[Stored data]
━━━━━━━━

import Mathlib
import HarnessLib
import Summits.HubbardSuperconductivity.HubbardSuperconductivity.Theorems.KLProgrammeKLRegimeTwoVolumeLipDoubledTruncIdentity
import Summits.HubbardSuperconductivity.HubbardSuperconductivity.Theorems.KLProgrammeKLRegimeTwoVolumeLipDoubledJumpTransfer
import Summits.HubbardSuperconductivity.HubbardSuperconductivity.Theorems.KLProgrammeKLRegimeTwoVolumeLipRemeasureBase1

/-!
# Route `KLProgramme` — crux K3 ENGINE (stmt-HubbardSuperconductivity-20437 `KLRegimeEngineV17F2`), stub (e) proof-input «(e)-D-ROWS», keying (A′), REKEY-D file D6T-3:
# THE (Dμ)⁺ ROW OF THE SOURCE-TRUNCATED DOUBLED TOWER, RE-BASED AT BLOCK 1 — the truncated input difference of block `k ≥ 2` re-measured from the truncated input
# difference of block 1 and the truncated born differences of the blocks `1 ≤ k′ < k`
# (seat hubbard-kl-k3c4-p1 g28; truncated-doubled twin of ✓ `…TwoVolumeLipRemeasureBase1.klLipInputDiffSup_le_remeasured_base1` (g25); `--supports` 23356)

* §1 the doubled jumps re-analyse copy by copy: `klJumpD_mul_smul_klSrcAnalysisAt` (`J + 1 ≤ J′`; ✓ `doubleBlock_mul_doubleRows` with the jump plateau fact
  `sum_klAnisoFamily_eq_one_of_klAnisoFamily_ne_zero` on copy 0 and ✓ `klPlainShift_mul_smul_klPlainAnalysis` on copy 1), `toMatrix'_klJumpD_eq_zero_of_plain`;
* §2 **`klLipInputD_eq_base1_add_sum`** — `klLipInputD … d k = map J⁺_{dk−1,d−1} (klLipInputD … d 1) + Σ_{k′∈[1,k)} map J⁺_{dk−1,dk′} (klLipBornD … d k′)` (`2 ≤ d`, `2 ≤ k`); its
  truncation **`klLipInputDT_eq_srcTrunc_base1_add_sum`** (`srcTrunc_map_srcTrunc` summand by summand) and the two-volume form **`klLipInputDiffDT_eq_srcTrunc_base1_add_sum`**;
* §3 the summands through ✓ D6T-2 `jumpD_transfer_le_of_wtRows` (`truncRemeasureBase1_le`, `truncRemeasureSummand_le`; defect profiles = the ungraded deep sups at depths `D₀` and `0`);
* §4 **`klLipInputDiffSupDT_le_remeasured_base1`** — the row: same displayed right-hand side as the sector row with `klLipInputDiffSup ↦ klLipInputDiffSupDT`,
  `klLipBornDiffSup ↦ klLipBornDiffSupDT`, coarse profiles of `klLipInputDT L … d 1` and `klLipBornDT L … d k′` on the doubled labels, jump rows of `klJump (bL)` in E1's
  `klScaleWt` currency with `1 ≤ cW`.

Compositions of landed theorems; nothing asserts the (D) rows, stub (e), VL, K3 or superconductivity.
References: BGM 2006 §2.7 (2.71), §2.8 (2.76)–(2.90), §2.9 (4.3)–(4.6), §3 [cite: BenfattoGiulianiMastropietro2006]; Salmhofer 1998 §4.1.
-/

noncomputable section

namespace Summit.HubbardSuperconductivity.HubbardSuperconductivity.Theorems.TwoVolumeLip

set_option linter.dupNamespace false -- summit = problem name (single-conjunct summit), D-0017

━━━━━━━━

- **ASSIGNED TASK**:
For the lines above, output exactly those from the line containing "(klLipInputD … d" through the line containing "the row: same", and skip the others.

- **THE ANSWER**:
* §2 **`klLipInputD_eq_base1_add_sum`** — `klLipInputD … d k = map J⁺_{dk−1,d−1} (klLipInputD … d 1) + Σ_{k′∈[1,k)} map J⁺_{dk−1,dk′} (klLipBornD … d k′)` (`2 ≤ d`, `2 ≤ k`); its
  truncation **`klLipInputDT_eq_srcTrunc_base1_add_sum`** (`srcTrunc_map_srcTrunc` summand by summand) and the two-volume form **`klLipInputDiffDT_eq_srcTrunc_base1_add_sum`**;
* §3 the summands through ✓ D6T-2 `jumpD_transfer_le_of_wtRows` (`truncRemeasureBase1_le`, `truncRemeasureSummand_le`; defect profiles = the ungraded deep sups at depths `D₀` and `0`);
* §4 **`klLipInputDiffSupDT_le_remeasured_base1`** — the row: same displayed right-hand side as the sector row with `klLipInputDiffSup ↦ klLipInputDiffSupDT`,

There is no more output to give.